Und heuer wurde gerade dieses Areal zum Zentrum der Hilfe für Menschen auf der Flucht vor dem Krieg. Das Dorf, das selbst weniger als 600 Einwohner hat, bot mehreren ukrainischen Flüchtlingen Unterkunft. Sie leben in Familien und in kommunalen Einrichtungen. Das evangelische Gemeindehaus wurde zu einem natürlichen Ort der Begegnung, der Koordination von Aktivitäten, einem Ort der Hilfe …

Die Einwohner organisieren materielle Hilfe für Frauen und Kinder. Sie suchen Kleidung, Schuhe, Lebensmittel sowie Einrichtungsgegenstände und andere lebensnotwendige Dinge zusammen. In ihren Räumlichkeiten richteten sie ein „Gemeinschaftsbüro“ für Frauen ein, die online arbeiten, und stellten ihnen die Technik und eine Internetverbindung zur Verfügung. Den übrigen „ihrer Frauen“, wie sie sie liebevoll nennen, halfen sie, sehr schnell eine Anstellung zu finden. „Sie haben sich aber alle auch ehrenamtlich für unseren Ort eingesetzt – durch die Verschönerung der Umgebung. Sie empfinden das als ihre Ehre und als Ausdruck ihrer Dankbarkeit“, verraten die Menschen aus Dubenky.

„Warten Sie einen Moment, ich bin gerade im Auto“, unterbricht Eva Tkadlečková, die Frau des Ortspfarrers der Evangelischen Kirche der Böhmischen Brüder und Hauptkoordinatorin für lokale Angelegenheiten, plötzlich unser Telefonat. Die lustige Situation zeigt, wie hastig hier alles vor sich geht.
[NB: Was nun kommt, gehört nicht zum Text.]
/-- Translation of the local energy: `∫_{B_R(0)} |u(t, x₀ + y)|² dy = ∫_{B_R(x₀)} |u(t)|²`. -/
theorem setIntegral_ball_translate (u : ℝ → ℝ³ → ℝ³) (t : ℝ) (x₀ : ℝ³) (R : ℝ) :
    ∫ y in ball (0 : ℝ³) R, ‖u t (x₀ + y)‖ ^ 2 = ∫ y in ball x₀ R, ‖u t y‖ ^ 2 := by
  rw [← integral_indicator measurableSet_ball, ← integral_indicator measurableSet_ball]
  have e : (ball (0 : ℝ³) R).indicator (fun y => ‖u t (x₀ + y)‖ ^ 2) =
      fun y => (ball x₀ R).indicator (fun y => ‖u t y‖ ^ 2) (x₀ + y) := by
    funext y
    by_cases hy : y ∈ ball (0 : ℝ³) R
    · have hy' : x₀ + y ∈ ball x₀ R := by simpa [mem_ball, dist_eq_norm] using hy
      simp [Set.indicator, hy, hy']
    · have hy' : x₀ + y ∉ ball x₀ R := by simpa [mem_ball, dist_eq_norm] using hy
      simp [Set.indicator, hy, hy']
  rw [e, integral_add_left_eq_self]

/-- UNIT BALL AT THE ORIGIN, all times: the sharpest target form of the crux. -/
def LedgerUnitBall : Prop :=
  ∀ C : ℝ, ∃ K : ℝ, ∀ (u : ℝ → ℝ³ → ℝ³), IsTypeIAncientMild C u → ∀ t < 0,
    ∫ x in ball (0 : ℝ³) 1, ‖u t x‖ ^ 2 ≤ K

/-- **crux ⇔ `sup_{u ∈ A_C} sup_{t < 0} ∫_{B₁(0)} |u(t)|² < ∞`** (scaling + translation). -/
theorem farPastLedger_iff_unitBall : FarPastLedgerStatement ↔ LedgerUnitBall := by
  rw [farPastLedger_iff_unitBalls]
  constructor
  · intro h C
    obtain ⟨K, hK⟩ := h C
    exact ⟨K, fun u hu t ht => hK u hu t ht 0⟩
  · intro h C
    obtain ⟨K, hK⟩ := h C
    refine ⟨K, fun u hu t ht x₀ => ?_⟩
    have key := hK _ (isTypeIAncientMild_translate hu x₀) t ht
    rwa [setIntegral_ball_translate u t x₀ 1] at key

/-- FINAL-WINDOW FORM: unit ball at the origin, times `t ∈ (−1, 0)` only. -/
def LedgerUnitBallNearZero : Prop :=
  ∀ C : ℝ, ∃ K : ℝ, ∀ (u : ℝ → ℝ³ → ℝ³), IsTypeIAncientMild C u → ∀ t ∈ Ioo (-1 : ℝ) 0,
    ∫ x in ball (0 : ℝ³) 1, ‖u t x‖ ^ 2 ≤ K

/-- **The whole content of the crux sits on the final unit window of ANCIENT elements**:
crux ⇔ `sup_{u ∈ A_C} sup_{−1 < t < 0} ∫_{B₁(0)}|u(t)|² < ∞` (for `t ≤ −1` the unit ball is inside the
parabolic interior, `setIntegral_ball_le_typeI`).  Contrast `farPastLedger_false_on_window`
(`Negative/LoadBearing`): the same window statement for the NON-ancient Type-I mild class is false. -/
theorem farPastLedger_iff_unitBallNearZero : FarPastLedgerStatement ↔ LedgerUnitBallNearZero := by
  rw [farPastLedger_iff_unitBall]
  constructor
  · intro h C
    obtain ⟨K, hK⟩ := h C
    exact ⟨K, fun u hu t ht => hK u hu t ht.2⟩
  · intro h C
    obtain ⟨K, hK⟩ := h C
    refine ⟨max K (C ^ 2 * (ENNReal.toReal (volume (ball (0 : ℝ³) 1)))), fun u hu t ht => ?_⟩
    rcases lt_or_ge (-1 : ℝ) t with h1 | h1
    · exact (hK u hu t ⟨h1, ht⟩).trans (le_max_left _ _)
    · refine le_trans ?_ (le_max_right _ _)
      have hpt : ∀ x, ‖u t x‖ ^ 2 ≤ C ^ 2 := fun x => by
        have h1' := hu.norm_le ht x
        have hs1 : 1 ≤ Real.sqrt (-t) := by
          rw [← Real.sqrt_one]; exact Real.sqrt_le_sqrt (by linarith)
        have h2 : C / Real.sqrt (-t) ≤ C := div_le_self hu.nonneg hs1
        have h3 : ‖u t x‖ ≤ C := h1'.trans h2
        exact pow_le_pow_left₀ (norm_nonneg _) h3 2
      calc ∫ x in ball (0 : ℝ³) 1, ‖u t x‖ ^ 2 ≤ ∫ _x in ball (0 : ℝ³) 1, C ^ 2 :=
            integral_mono_of_nonneg (Eventually.of_forall fun x => by positivity)
              (integrableOn_const measure_ball_lt_top.ne) (Eventually.of_forall hpt)
        _ = C ^ 2 * (volume (ball (0 : ℝ³) 1)).toReal := by
            rw [setIntegral_const, smul_eq_mul, measureReal_def, mul_comm]

/-- The ledger with a general exponent `a`: `∫_{B_R(x₀)} |u(t)|² ≤ K R^a`. -/
def FarPastLedgerExp (a : ℝ) : Prop :=
  ∀ C : ℝ, ∃ K : ℝ, ∀ (u : ℝ → ℝ³ → ℝ³), IsTypeIAncientMild C u → ∀ t < 0, ∀ (x₀ : ℝ³) (R : ℝ), 0 < R →
    ∫ x in ball x₀ R, ‖u t x‖ ^ 2 ≤ K * R ^ a

/-- `a = 1` is the crux. -/
theorem farPastLedgerExp_one_iff : FarPastLedgerExp 1 ↔ FarPastLedgerStatement := by
  simp only [FarPastLedgerExp, FarPastLedgerStatement, Real.rpow_one]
Nach ein paar Sekunden der Stille ist sie wieder am Telefon, hört mir geduldig zu und versucht, mir entgegenzukommen. Ich erfahre, dass sie gerade auf dem Weg zu Tschechisch-Sprachkursen ist, die hier dreimal pro Woche abgehalten werden. Darüber hinaus werden Gruppenstunden, Sportangebote, Ausflüge und anderes für Frauen und Kinder organisiert. Die Dorfbewohner halfen allen, die es nötig hatten, beim Erledigen von Formalitäten bei Behörden, sie begleiteten sie zu Ämtern oder Ärzten, zu Anmeldungen und zu geforderten Impfungen und halfen bei der Job- und Schulsuche.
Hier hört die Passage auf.